4 June 2024

Devon and Cornwall Police – An Evidence-Based Approach to Diversion

Desistance from crime, Diversion, Young adults

In March, we held our T2A (Transition to Adulthood) Alliance meeting – a quarterly gathering of organisations working towards improving outcomes for young adults. One of our guest speakers was Sarah Carlsen-Browne, Senior Manager for Reducing Reoffending at Devon and Cornwall Police, who spoke about their enhanced service for 18-25 years olds and those with care experience.

Sarah Carlsen-Browne began by speaking to the assembled Alliance members about how crucial it is for the public to have a positive perception of diversion schemes.

That’s why, Sarah says, it’s crucial to focus on the facts.
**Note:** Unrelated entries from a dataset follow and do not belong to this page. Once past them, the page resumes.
/-- The replaced threshold is the one read back. [folklore] -/
theorem eps29_setEps29 {F : T4Family} (θ₀ : Node00.Stage13HParams F 2) (e : ℝ) : (setEps29 θ₀ e).ε₂₉ = e := rfl

/-- **The seam game S′'s regime**: ε₂₉ → 0⁺ along every frozen class (the threshold node O needs MAY depend on the other letters of the class).
[cite: Balaban1987RG1, (2.9) p.266, Thm 3 p.264] -/
def byEps29Frozen (F : T4Family) : Filter (Node00.Stage13HParams F 2) :=
  ⨆ θ₀ : Node00.Stage13HParams F 2, Filter.map (setEps29 θ₀) (𝓝[>] (0 : ℝ))

/-- S′'s node-O item UNFOLDED: for every frozen class, for all sufficiently small ε₂₉, K2⁷'s body at `θ₀[ε₂₉ := e]`. [cite: Balaban1987RG1, Thm 3 p.264 (bookkeeping)] -/
theorem k2L_byEps29Frozen_iff : K2L byEps29Frozen ↔
    ∀ (F : T4Family) (θ₀ : Node00.Stage13HParams F 2), ∀ᶠ e in 𝓝[>] (0 : ℝ), ∀ hP : (setEps29 θ₀ e).Provisos₁₃SepCoPH F 2,
      ((setEps29 θ₀ e).ZhUnity F 2 ∧ (setEps29 θ₀ e).SlotsNondegenerate₁₃ F 2) → (setEps29 θ₀ e).Admissible F 2 →
      B16.EndStatementBPrinted (Node00.datumOfRecord₁₃SepCoPH F 2 (setEps29 θ₀ e) hP).C →
      (∃ γ₁ : ℝ, 0 < γ₁ ∧ ∀ γ : ℝ, 0 < γ → γ ≤ γ₁ →
        ∃ P : B12.RunParams, 1 ≤ P.K ∧ ((Node00.datumOfRecord₁₃SepCoPH F 2 (setEps29 θ₀ e) hP).C P).flow.InInterval γ P.K) →
      EndpointExistence (Node00.datumOfRecord₁₃SepCoPH F 2 (setEps29 θ₀ e) hP).C.toB12 := by
  simp only [K2L, byEps29Frozen, eventually_iSup, eventually_map]
/-- **REGIME HOME**: the same per-tuple packages give `S_N21 (SRec₁₃CoPHOn cr Rg)` at the tree-gauge chart-road reading `cr := fun F θ hP g₀ os =>
crOfRecord₁₃VAt K₀ (jc F θ hP g₀ os) (shellSplitOfRecord₁₃At N K₀ ρA ρB) F θ hP g₀ os` (dag-n19-d `s_N21_sRec₁₃CoPHOn_iff` BY NAME).  NOT a discharge. [bookkeeping] -/
theorem s_N21_sRec₁₃CoPHOn_treeGaugeChartRoad
    (htg : ∀ (F : T4Family) (θ : Stage13HParams F N) (hP : θ.Provisos₁₃CoPH F N), Rg F θ → θ.Admissible F N →
      ∀ (g₀ : ℕ → ℝ) (os : List (ULoop F)),
      ∃ (E : B12.RunParams → ℝ) (DA DB : ℕ → ℝ),
        θ.ppSel = ppSelLiveOfRecord F N θ.ν θ.τ9 E (wOfRecord₉ F N θ.toStage9Params) ∧ ZetaMeasurable F N θ.ζ ∧
        (∀ K, 0 ≤ ρA F θ hP g₀ os K) ∧ (∀ K, 0 ≤ DA K) ∧ (∀ K, 0 ≤ ρB F θ hP g₀ os K) ∧ (∀ K, 0 ≤ DB K) ∧
        Summable (fun K => DA K * ρA F θ hP g₀ os K) ∧ Summable (fun K => DB K * ρB F θ hP g₀ os K) ∧
        (∀ (K : ℕ) (t : ℝ), |t| ≤ 1 →
      ∀ (a : ↥(cubeIndices (F.P (K₀ + K)) (cubeSide (F.P (K₀ + K)).L θ.ν.M₂ (RkOfRecord (F.P (K₀ + K)).L θ.ν.r (histA₁₃ θ K₀ g₀ K (K₀ + K))) (K₀ + K)))),
        ∃ (T : Finset (PBond (F.P (K₀ + K)) (K₀ + K))) (U₀ : GaugeField (F.P (K₀ + K)) (K₀ + K) (SU N)) (b : Finset (PBond (F.P (K₀ + K)) (K₀ + K))),
          NoClosedLoop T ∧ GaugeInvariant (cubeDensityOfDatum₉ F N θ.toStage9Params (datumOfRecord₁₃CoPH F N θ hP) g₀ os (runA₁₃ F K₀ g₀ K) (histA₁₃ θ K₀ g₀ K) (K₀ + K) t a) ∧ GaugeInvariant (cubeStat F N θ.ν (histA₁₃ θ K₀ g₀ K) (Kc := K₀ + K) (k := K₀ + K) a) ∧
          ∀ x : GaugeField (F.P (K₀ + K)) (K₀ + K) (SU N),
            ∃ (S : ℝ) (c : GaugeField (F.P (K₀ + K)) (K₀ + K) (SU N)) (R : (↥b → SU N) → ℝ≥0∞)
              (U : BlockChartSU N b → ℝ) (A : Set (BlockChartSU N b)) (f : BlockChartSU N b → ℝ≥0∞) (D : ℝ),
              0 ≤ S ∧ S ≤ Real.pi ∧ Measurable R ∧
              (Measure.pi fun _ : ↥b => (HaarData.haar : Measure (SU N))).withDensity
                  (fun y => ((cubeDensityOfDatum₉ F N θ.toStage9Params (datumOfRecord₁₃CoPH F N θ hP) g₀ os (runA₁₃ F K₀ g₀ K) (histA₁₃ θ K₀ g₀ K) (K₀ + K) t a) ∘ fixTo T U₀) (Function.updateFinset x b y))
                = (blockLaw b).withDensity (fun y => windowSU b c S y * R y) ∧
              MeasurableSet A ∧
              (∀ z ∈ closedBall (0 : BlockChartSU N b) S,
                ((cubeStat F N θ.ν (histA₁₃ θ K₀ g₀ K) (Kc := K₀ + K) (k := K₀ + K) a) ∘ fixTo T U₀) (Function.updateFinset x b (expFibreChartSU b c z)) = U z) ∧
              ((fun z : BlockChartSU N b => chartWeightSU b S (expJacWeightSU (kappaSU N)) z * R (expFibreChartSU b c z)) =ᵐ[volume] A.indicator f) ∧
              SlotAntiConcentration (((volume : Measure (BlockChartSU N b)).withDensity f).restrict A) U (epsOfRecord θ.ν (histA₁₃ θ K₀ g₀ K) (K₀ + K)) (ρA F θ hP g₀ os K) D ∧
              D ≤ DA K) ∧
        (∀ (K : ℕ) (t : ℝ), |t| ≤ 1 →
      ∀ (a : ↥(cubeIndices (F.P (K₀ + K + 1)) (cubeSide (F.P (K₀ + K + 1)).L θ.ν.M₂ (RkOfRecord (F.P (K₀ + K + 1)).L θ.ν.r (histB₁₃ θ K₀ g₀ K (K₀ + K + 1))) (K₀ + K + 1)))),
        ∃ (T : Finset (PBond (F.P (K₀ + K + 1)) (K₀ + K + 1))) (U₀ : GaugeField (F.P (K₀ + K + 1)) (K₀ + K + 1) (SU N)) (b : Finset (PBond (F.P (K₀ + K + 1)) (K₀ + K + 1))),
          NoClosedLoop T ∧ GaugeInvariant (cubeDensityOfDatum₉ F N θ.toStage9Params (datumOfRecord₁₃CoPH F N θ hP) g₀ os (runB₁₃ F K₀ g₀ K) (histB₁₃ θ K₀ g₀ K) (K₀ + K + 1) t a) ∧ GaugeInvariant (cubeStat F N θ.ν (histB₁₃ θ K₀ g₀ K) (Kc := K₀ + K + 1) (k := K₀ + K + 1) a) ∧
          ∀ x : GaugeField (F.P (K₀ + K + 1)) (K₀ + K + 1) (SU N),
            ∃ (S : ℝ) (c : GaugeField (F.P (K₀ + K + 1)) (K₀ + K + 1) (SU N)) (R : (↥b → SU N) → ℝ≥0∞)
              (U : BlockChartSU N b → ℝ) (A : Set (BlockChartSU N b)) (f : BlockChartSU N b → ℝ≥0∞) (D : ℝ),
              0 ≤ S ∧ S ≤ Real.pi ∧ Measurable R ∧
              (Measure.pi fun _ : ↥b => (HaarData.haar : Measure (SU N))).withDensity
                  (fun y => ((cubeDensityOfDatum₉ F N θ.toStage9Params (datumOfRecord₁₃CoPH F N θ hP) g₀ os (runB₁₃ F K₀ g₀ K) (histB₁₃ θ K₀ g₀ K) (K₀ + K + 1) t a) ∘ fixTo T U₀) (Function.updateFinset x b y))
                = (blockLaw b).withDensity (fun y => windowSU b c S y * R y) ∧
              MeasurableSet A ∧
              (∀ z ∈ closedBall (0 : BlockChartSU N b) S,
                ((cubeStat F N θ.ν (histB₁₃ θ K₀ g₀ K) (Kc := K₀ + K + 1) (k := K₀ + K + 1) a) ∘ fixTo T U₀) (Function.updateFinset x b (expFibreChartSU b c z)) = U z) ∧
              ((fun z : BlockChartSU N b => chartWeightSU b S (expJacWeightSU (kappaSU N)) z * R (expFibreChartSU b c z)) =ᵐ[volume] A.indicator f) ∧
              SlotAntiConcentration (((volume : Measure (BlockChartSU N b)).withDensity f).restrict A) U (epsOfRecord θ.ν (histB₁₃ θ K₀ g₀ K) (K₀ + K + 1)) (ρB F θ hP g₀ os K) D ∧
              D ≤ DB K))
    :
    S_N21 (SRec₁₃CoPHOn (fun F θ hP g₀ os => crOfRecord₁₃VAt K₀ (jc F θ hP g₀ os) (shellSplitOfRecord₁₃At N K₀ ρA ρB) F θ hP g₀ os) Rg) :=
  (s_N21_sRec₁₃CoPHOn_iff _ Rg).2 fun F θ hP hRg hθ g₀ os =>
    shellWeightBound_guarded₁₃CoPH_of_treeGaugeChartLaws K₀ jc ρA ρB Rg htg F θ hP hRg hθ g₀ os

end Guarded

/-! ## The `K₀ = 0` edition at K3⁷'s pin `crOfRecord₁₃V (jc F θ hP g₀ os) sh` -/

section Pin

variable {N : ℕ} [NeZero N]
  (jc : (F : T4Family) → (θ : Stage13HParams F N) → θ.Provisos₁₃CoPH F N → (ℕ → ℝ) → List (ULoop F) → ℕ → ℕ)
  (ρA ρB : WidthLetter₁₃CoPH N) (Rg : (F : T4Family) → Stage13HParams F N → Prop)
Research shows that adults released from custodial sentences of less than 12 months have a reoffending rate of 57.5%1.

Sarah adds: “We know formal processing is less effective for low level offending, and the evidence for diversion is much more compelling. But culture change is vital to shift negative perceptions.”

Sarah argues that a more nuanced approach is required – one that recognises that young adults who commit low-level offences have often been failed by the system on multiple occasions. To reinforce this point, Sarah pointed to a finding in The Lammy Review:

“Many prisoners arrive in custody as damaged individuals. In the youth estate, 33% arrive with mental health problems, whilst a similar proportion presents with learning difficulties. A third of children in prison have spent time in the care system, 45% arrive with substance misuse problems and 61% have a track record of disengagement with education.2

This was one of several factors that prompted Devon and Cornwall Police to develop a new Out of Court Resolution (OOCR) scheme to reduce reoffending amongst 18-25-years olds and care leavers.
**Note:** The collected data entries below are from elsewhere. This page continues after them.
/-- ★★ THE FAR-LEG BOUND ON A BLOCK ROW-SUM (leg (B)): if the blocks `β_u ∋ u`, `β_v ∋ v` are `D ≥ 6` apart and `dist_M(β_u,b) ≥ D∕3`, then `S_u(b) = Σ_{x∈B(b)}G(u,x) ≤ L⁴·(49C₀∕L²)∕(1+dist(u,v)²)`
(`C₀ = 34016 + 10∕m²`; PART Ϣ-j on each of the `L⁴` sites of `B(b)`, all at fine distance `≥ LD∕6` from `u`). [cite: King1986, (2.13) p.653, (4.4) p.670, (4.35) p.674] -/
theorem blockSum_lapF_inv_le_far (hm : 0 < m2) (u v : Tor (fine L (cM M₀))) (b : Tor (cM M₀))
    (hD : 6 ≤ tdistT (cM M₀) (blockOf L (cM M₀) u) (blockOf L (cM M₀) v))
    (hleg : tdistT (cM M₀) (blockOf L (cM M₀) u) (blockOf L (cM M₀) v) / 3 ≤ tdistT (cM M₀) (blockOf L (cM M₀) u) b) :
    blockSum L (cM M₀) (fun x => (lapF (fine L (cM M₀)) ((L : ℝ) ^ 2) m2)⁻¹ u x) b
      ≤ (L : ℝ) ^ 4 * ((49 * (34016 + 10 / m2) / (L : ℝ) ^ 2) / (1 + tdistT (fine L (cM M₀)) u v ^ 2)) := by
  have hL1 : (1 : ℝ) ≤ L := by exact_mod_cast Nat.one_le_iff_ne_zero.mpr (NeZero.ne L)
  have hL2 : (0 : ℝ) < (L : ℝ) ^ 2 := by positivity
  have ht0 := tdistT_nonneg (fine L (cM M₀)) u v
  have ht := tdistT_fine_le_blocks L (cM M₀) u v
  have hterm : ∀ j : Fin 4 → Fin L, (lapF (fine L (cM M₀)) ((L : ℝ) ^ 2) m2)⁻¹ u (site L (cM M₀) b j)
      ≤ (49 * (34016 + 10 / m2) / (L : ℝ) ^ 2) / (1 + tdistT (fine L (cM M₀)) u v ^ 2) := by
    intro j
    have hs := mul_tdistT_blockOf_le L (cM M₀) u b j
    have hpl := king_green_powerLaw_tdistT L M₀ hm u (site L (cM M₀) b j)
    have hleg' := one_div_leg_le_far (s := tdistT (fine L (cM M₀)) u (site L (cM M₀) b j)) hL1 hD hleg (by linarith) ht0 ht
    have hC0 : 0 ≤ (34016 + 10 / m2 : ℝ) := by positivity
    calc (lapF (fine L (cM M₀)) ((L : ℝ) ^ 2) m2)⁻¹ u (site L (cM M₀) b j)
        ≤ |(lapF (fine L (cM M₀)) ((L : ℝ) ^ 2) m2)⁻¹ u (site L (cM M₀) b j)| := le_abs_self _
      _ ≤ ((34016 + 10 / m2) / (1 + tdistT (fine L (cM M₀)) u (site L (cM M₀) b j) ^ 2)) / (L : ℝ) ^ 2 := by
          rw [le_div_iff₀ hL2, mul_comm]; exact hpl
      _ = ((34016 + 10 / m2) / (L : ℝ) ^ 2) * (1 / (1 + tdistT (fine L (cM M₀)) u (site L (cM M₀) b j) ^ 2)) := by ring
      _ ≤ ((34016 + 10 / m2) / (L : ℝ) ^ 2) * (49 / (1 + tdistT (fine L (cM M₀)) u v ^ 2)) := mul_le_mul_of_nonneg_left hleg' (by positivity)
      _ = (49 * (34016 + 10 / m2) / (L : ℝ) ^ 2) / (1 + tdistT (fine L (cM M₀)) u v ^ 2) := by ring
  calc blockSum L (cM M₀) (fun x => (lapF (fine L (cM M₀)) ((L : ℝ) ^ 2) m2)⁻¹ u x) b
      = ∑ j : Fin 4 → Fin L, (lapF (fine L (cM M₀)) ((L : ℝ) ^ 2) m2)⁻¹ u (site L (cM M₀) b j) := rfl
    _ ≤ ∑ _j : Fin 4 → Fin L, (49 * (34016 + 10 / m2) / (L : ℝ) ^ 2) / (1 + tdistT (fine L (cM M₀)) u v ^ 2) := Finset.sum_le_sum fun j _ => hterm j
    _ = (L : ℝ) ^ 4 * ((49 * (34016 + 10 / m2) / (L : ℝ) ^ 2) / (1 + tdistT (fine L (cM M₀)) u v ^ 2)) := by
        rw [Finset.sum_const, Finset.card_univ, nsmul_eq_mul, card_offsets_four]

/-- ★★ THE FAR-LEG BOUND ON A BLOCK COLUMN-SUM (leg (C)): if `dist_M(b′,β_v) ≥ D∕3` then `S^v(b′) = Σ_{x∈B(b′)}G(x,v) ≤ L⁴·(49C₀∕L²)∕(1+dist(u,v)²)`. [cite: King1986, (2.13) p.653, (4.4) p.670, (4.35) p.674] -/
theorem blockSum_lapF_inv_col_le_far (hm : 0 < m2) (u v : Tor (fine L (cM M₀))) (b' : Tor (cM M₀))
    (hD : 6 ≤ tdistT (cM M₀) (blockOf L (cM M₀) u) (blockOf L (cM M₀) v))
    (hleg : tdistT (cM M₀) (blockOf L (cM M₀) u) (blockOf L (cM M₀) v) / 3 ≤ tdistT (cM M₀) b' (blockOf L (cM M₀) v)) :
    blockSum L (cM M₀) (fun x => (lapF (fine L (cM M₀)) ((L : ℝ) ^ 2) m2)⁻¹ x v) b'
      ≤ (L : ℝ) ^ 4 * ((49 * (34016 + 10 / m2) / (L : ℝ) ^ 2) / (1 + tdistT (fine L (cM M₀)) u v ^ 2)) := by
  have e : (fun x => (lapF (fine L (cM M₀)) ((L : ℝ) ^ 2) m2)⁻¹ x v) = fun x => (lapF (fine L (cM M₀)) ((L : ℝ) ^ 2) m2)⁻¹ v x :=
    funext fun x => lapF_inv_comm (fine L (cM M₀)) _ m2 x v
  rw [e, tdistT_symm (fine L (cM M₀)) u v]
  rw [tdistT_symm (cM M₀) b'] at hleg
  rw [tdistT_symm (cM M₀)] at hD hleg
  exact blockSum_lapF_inv_le_far L M₀ hm v u b' hD hleg

/-- ★ LEG (A): if `dist_M(b,b′) ≥ D∕3` then `|Δ_eff(b,b′)| ≤ C_Δ·e^{−κ_A·D∕3}`. [cite: King1986, (4.34) p.674; Dimock2013, App. D Lemma 30] -/
theorem abs_effLaplacian_le_far (ha : 0 < a) (hm : 0 < m2) {D : ℝ} (b b' : Tor (cM M₀)) (hleg : D / 3 ≤ tdistT (cM M₀) b b') :
    |effLaplacian L (cM M₀) a ((L : ℝ) ^ 2) m2 b b'| ≤ CDelta a 4 * Real.exp (-(kapA a 4 * (D / 3))) := by
  refine (effLaplacian_decay L (cM M₀) ha hm b b').trans (mul_le_mul_of_nonneg_left ?_ (CDelta_pos ha 4).le)
  exact Real.exp_le_exp.mpr (by nlinarith [kapA_pos ha 4])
The scheme takes a strength-based approach to working with young adults – helping them to take positive steps towards a pro-social identity. It also helps individuals to be mindful of the harm they may have caused and the consequences of their behaviour.
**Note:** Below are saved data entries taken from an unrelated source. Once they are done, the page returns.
/-! ## §2 The E-conductor `m + 1` and its witness `u₁` -/

open Classical in
omit [IsCMField L] in
include hϖ in
/-- **THE CONDUCTOR LETTERS FROM CONTINUITY.**  For a character `χ₁ : (L ⊗ L⁺_v)ˣ → ℂˣ` with CONTINUOUS `ℂ`-value (`h₁`) and POSITIVE depth (`hpos`: `χ₁ u ≠ 1` for some `u` with
`|u_{w′} − 1| < 1` at every `w′ ∣ v`), there is `m ≥ 1` with `χ₁ = 1` on `{u : ∀ w′, |u_{w′} − 1| ≤ |ϖ|^{m+1}}` (the letter `hcond` of ★ `K2E3LevelNIwahoriCharacterCM` ∕ ★ §10 (b) at
exponent `m + 1`) and a witness `u₁` with `|(u₁)_{w′} − 1| ≤ |ϖ|ᵐ` for all `w′` and `χ₁ u₁ ≠ 1` (the EXACT conductor is `m + 1`).  Proof: ★ `exists_forall_box_apply_eq_one` gives the
predicate at depth `N + 2`; its least index (`Nat.find`) is `≥ 2` by `hpos` and §1, and the failure one step below is `u₁`. [cite: TateThesis1967, §2.3] [cite: Roche1998, §3]
[cite: Keys1984, §7 Thm (2)] -/
theorem exists_conductor_letters (χ₁ : (LocalRing L v)ˣ →* ℂˣ) (h₁ : Continuous fun x => ((χ₁ x : ℂˣ) : ℂ))
    (hpos : ∃ u : (LocalRing L v)ˣ, (∀ w' : PlacesOver L v, Valued.v (((u : LocalRing L v) w') - 1) < 1) ∧ χ₁ u ≠ 1) :
    ∃ m : ℕ, 1 ≤ m ∧
      (∀ u : (LocalRing L v)ˣ, (∀ w' : PlacesOver L v, Valued.v (((u : LocalRing L v) w') - 1) ≤ Valued.v ϖ ^ (m + 1)) → χ₁ u = 1) ∧
      ∃ u₁ : (LocalRing L v)ˣ, (∀ w' : PlacesOver L v, Valued.v (((u₁ : LocalRing L v) w') - 1) ≤ Valued.v ϖ ^ m) ∧ χ₁ u₁ ≠ 1 := by
  -- the depth predicate and its eventual truth
  set P : ℕ → Prop := fun j => ∀ u : (LocalRing L v)ˣ, (∀ w' : PlacesOver L v, Valued.v (((u : LocalRing L v) w') - 1) ≤ Valued.v ϖ ^ j) → χ₁ u = 1 with hP
  obtain ⟨N, hN⟩ := UnitaryGroup.exists_forall_box_apply_eq_one L v χ₁ (continuous_units_of_continuous_coe L v χ₁ h₁)
  have hex : ∃ j, P j := ⟨N + 2, fun u hu => hN u fun w' => valued_le_pow_succ_lt_exp L v w hϖ (hu w')⟩
  -- its least index `n₀ ≥ 2`
  have hspec : P (Nat.find hex) := Nat.find_spec hex
  have hnot1 : ¬ P 1 := by
    obtain ⟨u, hu, hχu⟩ := hpos
    exact fun h => hχu (h u fun w' => valued_le_uniformiser_of_lt_one L v w hϖ (hu w'))
  have hnot0 : ¬ P 0 := fun h => hnot1 fun u hu => apply_eq_one_mono L v w hϖ χ₁ (fun _ => True) (Nat.zero_le 1) (fun u _ hu' => h u hu') u trivial hu
  have h2 : 2 ≤ Nat.find hex := by
    by_contra hlt
    rw [not_le] at hlt
    interval_cases h : Nat.find hex
    · exact hnot0 (h ▸ hspec)
    · exact hnot1 (h ▸ hspec)
  -- `m := n₀ − 1`
  refine ⟨Nat.find hex - 1, by omega, ?_, ?_⟩
  · have e : Nat.find hex - 1 + 1 = Nat.find hex := by omega
    rw [e]
    exact hspec
  · have hmin : ¬ P (Nat.find hex - 1) := Nat.find_min hex (by omega)
    simp only [hP, not_forall, exists_prop] at hmin
    obtain ⟨u₁, hu₁, hχu₁⟩ := hmin
    exact ⟨u₁, hu₁, hχu₁⟩

/-! ## §3 The F-conductor `k + 1 ≤ m + 1` on the `(c ⊗ 1)`-fixed units and its witness `u₂` -/

/-- **`u · σu` is `(c ⊗ 1)`-fixed** (`(c ⊗ 1)` is an involution of the commutative ring `L ⊗ L⁺_v`, ★ `conjLocal_conjLocal_cm`). [cite: Rogawski1990, §12.2 p. 173] -/
theorem isFixed_mul_map_conjLocal (u : (LocalRing L v)ˣ) :
    Units.map (conjLocal L (IsCMField.complexConj L) v : LocalRing L v →* LocalRing L v) (u * Units.map (conjLocal L (IsCMField.complexConj L) v : LocalRing L v →* LocalRing L v) u) =
      u * Units.map (conjLocal L (IsCMField.complexConj L) v : LocalRing L v →* LocalRing L v) u := by
  apply Units.ext
  rw [Units.coe_map, Units.val_mul, Units.coe_map, MonoidHom.coe_coe, map_mul, UnitaryGroup.conjLocal_conjLocal_cm L v, mul_comm]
Sarah describes the attitude adopted by professionals as:

“We’ll be open-minded, curious and aspirational about individuals coming to police attention and think creatively about how we can prevent future harm and demand.”

The day-to-day operations are handled by two key workers who are trained in how to sensitively respond to young adults’ needs. For example, they can meet young adults away from official places like police stations.

“We always ensure that we recruit the right individuals for these roles, and they are trained in everything they need to know to work successfully with young adults once in post.”

All young adults who enter the scheme have access to the following:

  • Neurodiversity screening using the Do-It Justice Profiler tool.
  • A personalised budget to engage in employment and education opportunities.
  • Pre-prosecution mental health provision.

“Four years on from completing my Pathfinder {now called OOCR} course, I haven’t gotten into any trouble, and I am now working full time in my ideal job and also in a relationship. Life is going well.” (Young Adult)

Key workers carry out a holistic needs and risk assessment to identify the young adult’s strengths and needs.

Devon and Cornwall Police don’t commission services, but they have built relationships with the voluntary sector and local organisations to develop interventions. After a referral has been made to an appropriate organisation, a joint handover meeting is held between the young adult, their key worker, and a representative from the organisation.

The key worker maintains an active relationship with the young adult throughout and is on hand to offer support as needed.

Sarah explains, “This is not about processing people. It’s about building relationships.”

Every young adult enters a four-month contract. All young adults must comply with the following contract requirements:

  • No reoffending
  • Restorative and reparation conditions
  • Rehabilitation programme based on holistic assessment

Engagement with the contract conditions is reviewed based on how the young adult has engaged with the key worker. Sarah reported that there have been few breaches.

Once the contact is completed, the young adult has a meeting with their key worker to review their progress, offer feedback, and agree an exit strategy – ensuring they can continue to develop, grow, and realise their full potential.

Successful completion will result in no further action. If additional support is required, the young adult can stay connected to the service after the four-month period ends.